While at FreeAgent I have been given many opportunities to share my work, explain what I have been doing, receive feedback and then work on this. In a working environment my mindset has moved from my university approach of “if it works… it works” towards “it works… but what if we did this instead?”

Test?! But I can see it works

The second thing a Data Science degree does not teach you is the value in testing. Before starting at FreeAgent I would approach an assignment head-on and figure out my solution as I was working. I would spend hours working on a large project and fixing errors as they occurred. 

A different approach is encouraged at FreeAgent. When a new problem arises, the first step is to think about what your desired outcome is. The creation of a test means you take the time to think about what you want to get. The solution created is then based on achieving that final result. Taking the time to create a test first means that you are able to put more thought into what you want to achieve. At university, I was used to creating a solution and reaching an endpoint that was “good enough” to satisfy the problem at hand. 

I’ll just add some comments 

Throughout my master’s degree, I remember handing in many assignments thinking “good luck making sense of that”. I would submit work that was long, inefficient and unorganised. Ultimately I was not producing readable code. My solution to this usually included excessive commenting and there were probably only a few lines of code that were free of a lengthy description.

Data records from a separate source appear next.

import Literature.NumberTheory.Rogawski1990.AdelicStableClassesInvariance
import Literature.NumberTheory.Rogawski1990.AdelicStableClassSupportFiniteH
import Literature.NumberTheory.Rogawski1990.StableClassRegular
import Literature.NumberTheory.Automorphic.LocalEndoscopicOrbitClosed
import HarnessLib

/-!
# `G`-regular stable classes of the endoscopic group `H = U(J₂) × U(J₁)`: the class predicate, its representatives, and the two readings the
# engine line's anchored `SJ_H` needs (Rogawski (1990), §4.3 p. 42 «`γ′ ∈ H` is called `G`-regular if `A_{G/H}(γ′)` is a regular class in `G`»;
# §5.4 Prop. 5.4.1 p. 72; §14.5 Thm. 14.5.1 (a) p. 238)

Topic `NumberTheory/Rogawski1990`; namespace `Literature.NumberTheory.Rogawski1990`; ONE definition with body (`StableClassH.IsGRegular`, a `Quotient.lift`)
+ theorems; no instance, no notation, no named fact, no `sorry`.  The `H`-side twin of ★ `StableClassRegular` (`StableClass.IsRegular`, F0-A-p04): cell
`pub/hodgecm-mathlib`, ENGINE T1, ED 1.19c₂ anchored kit «`SJH 𝒪H f^H := if 𝒪H is G-regular then κ_H(𝒪H) · Φ^{st,𝐀}_H(representative, …) else 0`»
(SPEC-ed1.19c §5) and pins (xiii″) ∕ (xiii-f).

* §1 (any commutative ring `S` with `σ`, forms `J₂, J₁, J₃` with `h : endoForm J₂ J₁ = J₃`): **`StableClassH.IsGRegular h 𝒪H`** — the element-level ★ `IsGRegular`
  (`ι(γ_H)` regular semisimple in `GL₃`) descended to ★ `StableClassH` along ★ `isGRegular_of_isStablyConjH` (`G`-regularity is a stable-class function);
  `isGRegular_stableClassHOf` (`Iff.rfl`), the ∀-representative readings `IsGRegular.isGRegular_of_eq_stableClassHOf` ∕ `isGRegular_of_eq_stableClassHOf`,
  the chosen representative `stableClassHOf_out` ∕ `IsGRegular.isGRegular_out`, `isGRegular_iff_exists`, and `IsGRegular.fst_isRegular` (the `U(J₂)`-component
  class is regular, ★ `StableClass.IsRegular`, via ★ `IsGRegular.isRegularElt_fst`).
* §2 (CM dress: `L` CM, `Φ₂, Φ₁, Φ₃` the split forms, `endoForm_antidiagOne`): **`adelicStableOrbitalIntegralH_out_eq`** — for a `G`-regular class `𝒪H` and ANY
  representative `γ_H` of it, `Φ^{st,𝐀}_H(𝒪H.out, m, f^H) = Φ^{st,𝐀}_H(γ_H, m, f^H)` (★ `adelicStableOrbitalIntegralH_eq_of_isStablyConjH`: pin (xiii″)'s
  ∀-representative form, discharged for the `out`-anchored `SJ_H` in one line); **`finite_setOf_isGRegular_and_adelicStableOrbitalIntegralH_out_ne_zero`** — for
  every class-indexed family `m` on `H(𝐀)` and every `f^H ∈ C_c`, `{𝒪H | 𝒪H G-regular ∧ Φ^{st,𝐀}_H(𝒪H.out, m, f^H) ≠ 0}` is finite (★
  `finite_setOf_stableClassH_adelicStableOrbitalIntegralH_ne_zero_cc`): pin (xiii-f) for the anchored `SJ_H` up to unfolding its `if`.

## References
* J. D. Rogawski, *Automorphic Representations of Unitary Groups in Three Variables*, Ann. of Math. Stud. 123 (1990), §3.1 p. 19, §4.3 p. 42, §5.4
  Prop. 5.4.1 p. 72, §14.5 Thm. 14.5.1 (a) p. 238 [Rogawski1990].
-/
noncomputable section

open NumberField IsDedekindDomain

namespace Literature.NumberTheory.Rogawski1990

open Literature.NumberTheory.Automorphic
open Literature.AlgebraicGeometry.ShimuraVarieties (unitaryGroup)

/-! ## §1 The `G`-regular stable classes of `H(F) = U(J₂)(S) × U(J₁)(S)` -/

section General

variable {S : Type*} [CommRing S] {σ : S →+* S} {J₂ : Matrix (Fin 2) (Fin 2) S} {J₁ : Matrix (Fin 1) (Fin 1) S} {J₃ : Matrix (Fin 3) (Fin 3) S}

/-- Stably conjugate pairs are `G`-regular together (★ `isGRegular_of_isStablyConjH`, both ways). [cite: Rogawski1990, §4.3 p. 42] -/
theorem IsStablyConjH.isGRegular_iff (h : endoForm J₂ J₁ = J₃) {a a' : unitaryGroup σ J₂ × unitaryGroup σ J₁} (hst : IsStablyConjH σ J₂ J₁ a a') :
    _root_.Literature.NumberTheory.Rogawski1990.IsGRegular σ J₂ J₁ J₃ h a ↔ _root_.Literature.NumberTheory.Rogawski1990.IsGRegular σ J₂ J₁ J₃ h a' :=
  ⟨isGRegular_of_isStablyConjH σ J₂ J₁ J₃ hst, isGRegular_of_isStablyConjH σ J₂ J₁ J₃ hst.symm⟩

/-- **A stable class `𝒪′_st` of `H(F)` is `G`-REGULAR** if its elements `γ_H` are `G`-regular (★ `IsGRegular`: `ι(γ_H)` is regular semisimple in `GL₃`,
«`γ′ ∈ H` is called `G`-regular if `A_{G/H}(γ′)` is a regular class in `G`») — well defined by `IsStablyConjH.isGRegular_iff`.  These are the classes at
which Thm. 14.5.1 (a)'s `SJ(𝒪′_st, f′^H)` is the `G`-regular stable orbital integral of Prop. 5.4.1. [cite: Rogawski1990, §4.3 p. 42; §14.5 Thm. 14.5.1 (a) p. 238] -/
def StableClassH.IsGRegular (h : endoForm J₂ J₁ = J₃) : StableClassH σ J₂ J₁ → Prop :=
  Quotient.lift (fun a : unitaryGroup σ J₂ × unitaryGroup σ J₁ => _root_.Literature.NumberTheory.Rogawski1990.IsGRegular σ J₂ J₁ J₃ h a) fun _ _ hst =>
    propext (IsStablyConjH.isGRegular_iff h hst)

/-- `𝒪′_st(γ_H)` is `G`-regular iff `γ_H` is. [cite: Rogawski1990, §4.3 p. 42] -/
@[simp] theorem StableClassH.isGRegular_stableClassHOf (h : endoForm J₂ J₁ = J₃) (a : unitaryGroup σ J₂ × unitaryGroup σ J₁) :
    (stableClassHOf σ J₂ J₁ a).IsGRegular h ↔ _root_.Literature.NumberTheory.Rogawski1990.IsGRegular σ J₂ J₁ J₃ h a :=
  Iff.rfl

/-- **Every representative of a `G`-regular stable class is `G`-regular** (the ∀-representative form in which the engine line's pin (xiii″) quantifies).
[cite: Rogawski1990, §4.3 p. 42] -/
theorem StableClassH.IsGRegular.isGRegular_of_eq_stableClassHOf {h : endoForm J₂ J₁ = J₃} {𝒪 : StableClassH σ J₂ J₁} (h𝒪 : 𝒪.IsGRegular h)
    {a : unitaryGroup σ J₂ × unitaryGroup σ J₁} (he : 𝒪 = stableClassHOf σ J₂ J₁ a) : _root_.Literature.NumberTheory.Rogawski1990.IsGRegular σ J₂ J₁ J₃ h a := by
  rw [he] at h𝒪
  exact h𝒪

/-- A class with one `G`-regular representative is `G`-regular. [cite: Rogawski1990, §4.3 p. 42] -/
theorem StableClassH.isGRegular_of_eq_stableClassHOf {h : endoForm J₂ J₁ = J₃} {𝒪 : StableClassH σ J₂ J₁} {a : unitaryGroup σ J₂ × unitaryGroup σ J₁}
    (he : 𝒪 = stableClassHOf σ J₂ J₁ a) (ha : _root_.Literature.NumberTheory.Rogawski1990.IsGRegular σ J₂ J₁ J₃ h a) : 𝒪.IsGRegular h := by
  rw [he]
  exact ha

/-- The chosen representative `𝒪.out` of a stable class represents it. [cite: Rogawski1990, §3.1 p. 19] -/
@[simp] theorem StableClassH.stableClassHOf_out (𝒪 : StableClassH σ J₂ J₁) : stableClassHOf σ J₂ J₁ (Quotient.out 𝒪) = 𝒪 :=
  Quotient.out_eq 𝒪

/-- The chosen representative of `𝒪′_st(γ_H)` is stably conjugate to `γ_H`. [cite: Rogawski1990, §3.1 p. 19] -/
theorem StableClassH.isStablyConjH_out_stableClassHOf (a : unitaryGroup σ J₂ × unitaryGroup σ J₁) :
    IsStablyConjH σ J₂ J₁ (Quotient.out (stableClassHOf σ J₂ J₁ a)) a :=
  stableClassHOf_eq_iff.mp (Quotient.out_eq _)

/-- The chosen representative of a `G`-regular class is `G`-regular. [cite: Rogawski1990, §4.3 p. 42] -/
theorem StableClassH.IsGRegular.isGRegular_out {h : endoForm J₂ J₁ = J₃} {𝒪 : StableClassH σ J₂ J₁} (h𝒪 : 𝒪.IsGRegular h) :
    _root_.Literature.NumberTheory.Rogawski1990.IsGRegular σ J₂ J₁ J₃ h (Quotient.out 𝒪) :=
  h𝒪.isGRegular_of_eq_stableClassHOf (StableClassH.stableClassHOf_out 𝒪).symm

/-- `𝒪′_st` is `G`-regular iff it has a `G`-regular representative. [cite: Rogawski1990, §4.3 p. 42] -/
theorem StableClassH.isGRegular_iff_exists (h : endoForm J₂ J₁ = J₃) (𝒪 : StableClassH σ J₂ J₁) :
    𝒪.IsGRegular h ↔ ∃ a : unitaryGroup σ J₂ × unitaryGroup σ J₁, stableClassHOf σ J₂ J₁ a = 𝒪 ∧ _root_.Literature.NumberTheory.Rogawski1990.IsGRegular σ J₂ J₁ J₃ h a :=
  ⟨fun h𝒪 => ⟨Quotient.out 𝒪, StableClassH.stableClassHOf_out 𝒪, h𝒪.isGRegular_out⟩,
    fun ⟨_, he, ha⟩ => StableClassH.isGRegular_of_eq_stableClassHOf he.symm ha⟩

/-- **A `G`-regular class has a regular `U(J₂)`-component class** (★ `StableClass.IsRegular`; `p_{ι(γ_H)} = p_{γ₂} · p_{γ₁}` separable ⇒ `p_{γ₂}` separable,
★ `IsGRegular.isRegularElt_fst`). [cite: Rogawski1990, §4.3 p. 42] -/
theorem StableClassH.IsGRegular.fst_isRegular {h : endoForm J₂ J₁ = J₃} {𝒪 : StableClassH σ J₂ J₁} (h𝒪 : 𝒪.IsGRegular h) : 𝒪.fst.IsRegular := by
  obtain ⟨a, rfl, ha⟩ := (StableClassH.isGRegular_iff_exists h 𝒪).mp h𝒪
  rw [StableClassH.fst_stableClassHOf, StableClass.isRegular_stableClassOf]
  exact ha.isRegularElt_fst

end General

/-! ## §2 The CM dress: the `out`-anchored `SJ_H` reads the same at every representative, and has finite `G`-regular support -/

section CM

variable {L : Type} [Field L] [NumberField L] [IsCMField L]
  [∀ g : (UnitaryGroup.cmDatum L 2 (Matrix.of fun i j : Fin 2 => if i.val + j.val + 1 = 2 then (1 : L) else 0)).Adelic ×
      (UnitaryGroup.cmDatum L 1 (Matrix.of fun i j : Fin 1 => if i.val + j.val + 1 = 1 then (1 : L) else 0)).Adelic,
    MeasurableSpace (((UnitaryGroup.cmDatum L 2 (Matrix.of fun i j : Fin 2 => if i.val + j.val + 1 = 2 then (1 : L) else 0)).Adelic ×
        (UnitaryGroup.cmDatum L 1 (Matrix.of fun i j : Fin 1 => if i.val + j.val + 1 = 1 then (1 : L) else 0)).Adelic) ⧸
      Subgroup.centralizer ({g} : Set ((UnitaryGroup.cmDatum L 2 (Matrix.of fun i j : Fin 2 => if i.val + j.val + 1 = 2 then (1 : L) else 0)).Adelic ×
        (UnitaryGroup.cmDatum L 1 (Matrix.of fun i j : Fin 1 => if i.val + j.val + 1 = 1 then (1 : L) else 0)).Adelic)))]

/-- **Pin (xiii″)'s anchored discharge**: for a `G`-regular stable class `𝒪H` of `H(L⁺) = U(Φ₂)(L⁺) × U(Φ₁)(L⁺)` and ANY representative `γ_H` of it, the adelic stable
orbital integral read at the CHOSEN representative `𝒪H.out` is the one read at `γ_H` — `Φ^{st,𝐀}_H` depends only on the stable class (★
`adelicStableOrbitalIntegralH_eq_of_isStablyConjH`), for EVERY class-indexed family `m` on `H(𝐀)` and every `f^H`. [cite: Rogawski1990, §5.4 Prop. 5.4.1 p. 72] -/
theorem adelicStableOrbitalIntegralH_out_eq
    {𝒪 : StableClassH (cmConjRingHom L) (Matrix.of fun i j : Fin 2 => if i.val + j.val + 1 = 2 then (1 : L) else 0)
      (Matrix.of fun i j : Fin 1 => if i.val + j.val + 1 = 1 then (1 : L) else 0)}
    {γH : (UnitaryGroup.cmDatum L 2 (Matrix.of fun i j : Fin 2 => if i.val + j.val + 1 = 2 then (1 : L) else 0)).Rational ×
      (UnitaryGroup.cmDatum L 1 (Matrix.of fun i j : Fin 1 => if i.val + j.val + 1 = 1 then (1 : L) else 0)).Rational}
    (he : stableClassHOf (cmConjRingHom L) _ _ γH = 𝒪)
    (m : OrbitalMeasureFamily ((UnitaryGroup.cmDatum L 2 (Matrix.of fun i j : Fin 2 => if i.val + j.val + 1 = 2 then (1 : L) else 0)).Adelic ×
      (UnitaryGroup.cmDatum L 1 (Matrix.of fun i j : Fin 1 => if i.val + j.val + 1 = 1 then (1 : L) else 0)).Adelic))
    (fH : (UnitaryGroup.cmDatum L 2 (Matrix.of fun i j : Fin 2 => if i.val + j.val + 1 = 2 then (1 : L) else 0)).Adelic ×
      (UnitaryGroup.cmDatum L 1 (Matrix.of fun i j : Fin 1 => if i.val + j.val + 1 = 1 then (1 : L) else 0)).Adelic → ℂ) :
    adelicStableOrbitalIntegralH L (Quotient.out 𝒪) m fH = adelicStableOrbitalIntegralH L γH m fH := by
  subst he
  exact adelicStableOrbitalIntegralH_eq_of_isStablyConjH L (StableClassH.isStablyConjH_out_stableClassHOf γH) m fH

/-- **Pin (xiii-f)'s anchored discharge (up to unfolding the `if`)**: for EVERY class-indexed family `m` on `H(𝐀)` and every `f^H ∈ C_c(H(𝐀), ℂ)`, only finitely many
`G`-regular stable classes `𝒪H` have `Φ^{st,𝐀}_H(𝒪H.out, m, f^H) ≠ 0` (★ `finite_setOf_stableClassH_adelicStableOrbitalIntegralH_ne_zero_cc`, at the `G`-regular
representative `𝒪H.out`). [cite: Rogawski1990, §5.4 pp. 72–73; §14.5 Thm. 14.5.1 (a) p. 238] -/
theorem finite_setOf_isGRegular_and_adelicStableOrbitalIntegralH_out_ne_zero
    (m : OrbitalMeasureFamily ((UnitaryGroup.cmDatum L 2 (Matrix.of fun i j : Fin 2 => if i.val + j.val + 1 = 2 then (1 : L) else 0)).Adelic ×
      (UnitaryGroup.cmDatum L 1 (Matrix.of fun i j : Fin 1 => if i.val + j.val + 1 = 1 then (1 : L) else 0)).Adelic))
    (fH : CompactlySupportedContinuousMap ((UnitaryGroup.cmDatum L 2 (Matrix.of fun i j : Fin 2 => if i.val + j.val + 1 = 2 then (1 : L) else 0)).Adelic ×
      (UnitaryGroup.cmDatum L 1 (Matrix.of fun i j : Fin 1 => if i.val + j.val + 1 = 1 then (1 : L) else 0)).Adelic) ℂ) :
    {𝒪H : StableClassH (cmConjRingHom L) (Matrix.of fun i j : Fin 2 => if i.val + j.val + 1 = 2 then (1 : L) else 0)
        (Matrix.of fun i j : Fin 1 => if i.val + j.val + 1 = 1 then (1 : L) else 0) |
      𝒪H.IsGRegular endoForm_antidiagOne ∧ adelicStableOrbitalIntegralH L (Quotient.out 𝒪H) m fH ≠ 0}.Finite := by
  refine (finite_setOf_stableClassH_adelicStableOrbitalIntegralH_ne_zero_cc (L := L) m fH).subset ?_
  rintro 𝒪H ⟨hreg, hne⟩
  exact ⟨Quotient.out 𝒪H, StableClassH.stableClassHOf_out 𝒪H, hreg.isGRegular_out, hne⟩

/-- The same with the `if` of the anchored `SJ_H` spelled out: for any constants `κ : 𝒪H ↦ ℂ`, the support of
`𝒪H ↦ if 𝒪H is G-regular then κ 𝒪H · Φ^{st,𝐀}_H(𝒪H.out, m, f^H) else 0` is finite. [cite: Rogawski1990, §14.5 Thm. 14.5.1 (a) p. 238] -/
theorem finite_support_ite_isGRegular_mul_adelicStableOrbitalIntegralH_out
    (κ : StableClassH (cmConjRingHom L) (Matrix.of fun i j : Fin 2 => if i.val + j.val + 1 = 2 then (1 : L) else 0)
        (Matrix.of fun i j : Fin 1 => if i.val + j.val + 1 = 1 then (1 : L) else 0) → ℂ)
    (m : OrbitalMeasureFamily ((UnitaryGroup.cmDatum L 2 (Matrix.of fun i j : Fin 2 => if i.val + j.val + 1 = 2 then (1 : L) else 0)).Adelic ×
      (UnitaryGroup.cmDatum L 1 (Matrix.of fun i j : Fin 1 => if i.val + j.val + 1 = 1 then (1 : L) else 0)).Adelic))
    (fH : CompactlySupportedContinuousMap ((UnitaryGroup.cmDatum L 2 (Matrix.of fun i j : Fin 2 => if i.val + j.val + 1 = 2 then (1 : L) else 0)).Adelic ×
      (UnitaryGroup.cmDatum L 1 (Matrix.of fun i j : Fin 1 => if i.val + j.val + 1 = 1 then (1 : L) else 0)).Adelic) ℂ)
    [DecidablePred fun 𝒪H : StableClassH (cmConjRingHom L) (Matrix.of fun i j : Fin 2 => if i.val + j.val + 1 = 2 then (1 : L) else 0)
        (Matrix.of fun i j : Fin 1 => if i.val + j.val + 1 = 1 then (1 : L) else 0) => 𝒪H.IsGRegular endoForm_antidiagOne] :
    (Function.support fun 𝒪H : StableClassH (cmConjRingHom L) (Matrix.of fun i j : Fin 2 => if i.val + j.val + 1 = 2 then (1 : L) else 0)
        (Matrix.of fun i j : Fin 1 => if i.val + j.val + 1 = 1 then (1 : L) else 0) =>
      if 𝒪H.IsGRegular endoForm_antidiagOne then κ 𝒪H * adelicStableOrbitalIntegralH L (Quotient.out 𝒪H) m fH else 0).Finite := by
  refine (finite_setOf_isGRegular_and_adelicStableOrbitalIntegralH_out_ne_zero (L := L) m fH).subset ?_
  intro 𝒪H h𝒪H
  rw [Function.mem_support] at h𝒪H
  by_cases hreg : 𝒪H.IsGRegular endoForm_antidiagOne
  · rw [if_pos hreg] at h𝒪H
    exact ⟨hreg, fun h0 => h𝒪H (by rw [h0, mul_zero])⟩
  · exact absurd (if_neg hreg) h𝒪H

end CM

end Literature.NumberTheory.Rogawski1990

This worked at university and I never received any feedback about the readability of my code. Thinking about this now, maybe this was because my work would only ever be seen by one examiner. Realistically they had an abundance of assignments to mark and a restricted time to do this in. Maybe this meant all they had time to do was run the code, check it worked, give it a quick skim and assign a mark. Again the attitude of “if it works… it works” was rewarded.

Across the last couple of months at FreeAgent I have had many opportunities to discuss my work with other members in the team and have collaborated on problems in pairing sessions. Looking at other people’s work and discussing my own work has taught me about coding conventions, classes and packages that I had never used before. If time did not go into making code readable, sharing resources would be incredibly difficult and it would take hours to begin to understand what’s going on before you can even get started. 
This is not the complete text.